Reading all these comments about people in their 80s, I had to wonder if my parents are some sort of anomaly. My father is 87 and my mom 81 - both are very healthy and walk several miles every day in their neighborhood. We recently went to my niece’s wedding in Maine from Maryland. My parents have spent their entire marriage doing car trips to visit their families in OH and MA since we were the only ones in another state, so they are used to long car rides. They wanted to drive, I wanted to fly. But then thinking about Covid/wearing masks in airport and plane with them and the other logistics, I relented and agreed to drive. It was 11 hours with stops for gas/food/bathroom. We stopped 2-3x each way. It was definitely manageable for my parents, but of course I realize that does not apply to many (most?) elderly. I know my parents and their capabilities, so I was not at all concerned about them being able to handle a long road trip. That said, I personally would not want to drive (as in be the driver) for 14 hours straight. If I attempted that kind of distance as the only driver, I would definitely stop halfway overnight.
I have no opinion on what is right WRT Deb and her in-laws since I don’t know their capabilities like I do with my own.
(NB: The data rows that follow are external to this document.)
import Mathlib
import Literature.MathematicalPhysics.QuantumFieldTheory.Balaban1983to89.Beta.AveragingThirdJet

/-!
# MultilinearJet — the analytic meaning of node 12's nilpotent letter algebra `Rho 𝔸 = 𝔸[τ₁,τ₂][ρ]`
(β sub-cell «direct one-loop in Bałaban's gauge», an1 node 12c, part 1 of 4 — files 1 `MultilinearJet`, 1b `MultilinearJetUnique`,
2 `MultilinearJetExpLog`, 3 `MultilinearJetAveraging`)

HONEST FRAMING.  Discharging `BetaPertH` would make Bałaban's UV stability UNCONDITIONAL — a constructive-QFT
result; it is NOT the continuum limit and NOT the Clay problem.  This file discharges nothing of it: it is pure
calculus (Mathlib + node 12's algebra `Literature/…/Beta/AveragingThirdJet`), the first part of the an1-side
identification «formal jets of nodes 12/12b = multilinear Taylor coefficients at `0` of the genuine Banach-algebra
averaging map composed with the exponential chart» (node 12's header says that link «is NOT typed» there).
ABSOLUTE RULE respected: nothing is cited, nothing is asserted about the manuscripts under audit.  [folklore]

## Content

Parameters `x = (s, t₁, t₂) ∈ ℂ³` (`P3`), values in a normed `ℂ`-algebra `𝔸` (noncommutative allowed).

* `evT a x = a₀₀ + t₁•a₁₀ + t₂•a₀₁ + t₁t₂•a₁₁` and `ev q x = evT q.fst x + s • evT q.snd x`: the square-free
  (multilinear) polynomial germ attached to an element of node 12's `Tau 𝔸` / `Rho 𝔸`.
* `flat : Set (P3 → 𝔸)`, the FLAT functions: near `0`, `R x = s²•r₀ x + t₁²•r₁ x + t₂²•r₂ x` with `rᵢ` analytic
  at `0` — the ideal `(s², t₁², t₂²)` of analytic germs, i.e. exactly the relations `ρ² = τ₁² = τ₂² = 0` of `Rho 𝔸`.
* `jets f : Set (Rho 𝔸)`, `q ∈ jets f :↔ (f − ev q) ∈ flat`: «`q` is a multilinear 3-jet of `f` at `0`».
* THE DICTIONARY IS MULTIPLICATIVE (`mul_mem_jets`: jets multiply in `Rho 𝔸`), additive, `ℂ`-linear, stable
  under finite sums, and UNIQUE (`jets_subsingleton`: an analytic germ has at most one jet — so «the
  `st₁t₂`-coefficient of `f`», `c11 q.snd`, is intrinsic).  Part 1b (`MultilinearJetUnique`) proves the
  uniqueness; parts 2/3 (`MultilinearJetExpLog`, `MultilinearJetAveraging`) push `exp`, `log`, `⁻¹` and node
  12/12b's averaging maps through it.
  (Both notions are SETS — mathematical objects, not propositions minted under `Summits/`.)
-/

noncomputable section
My thoughts/advice on Deb’s situation have mostly been covered by other responses here. I do empathize with @deb922 and her situation. Having been raised by a mother who always sees the cup half-empty, I tend to overthink things and always see the possible negatives. When originally discussing whether we would attend niece’s wedding, I kept thinking about all the downsides (very expensive flight and hotel rooms, possibility of getting Covid, etc). I ended having a lovely time.
I’ve actually decided to make a concerted effort to stop being like my pessimistic mom, constantly thinking about all that could go wrong in situations. I say this b/c I see myself in deb’s situation, and would totally be having the same exact thoughts and feelings. All the advice offered here certainly gave me something to consider when facing difficult situations outside of my control. I hope all the parties to this trip are able to come to some sort of mutual agreement as to how this can be a somewhat comfortable holiday for all.
@4kids4us, My husband ex-boss from England was very healthy, he’s hiker, he had a blood clot from flying at the age 70 something. He wrote he was surprised that NHS saved him.
You take risks as you get older. Nothing is guaranteed. That said, my aunt flew internationally, a very long flight as the very late age of 88-90. Something I’m not sure my husband and I want to do at this age. Maybe I’m not a risk taker. I like to stay healthy so I can do more fun things.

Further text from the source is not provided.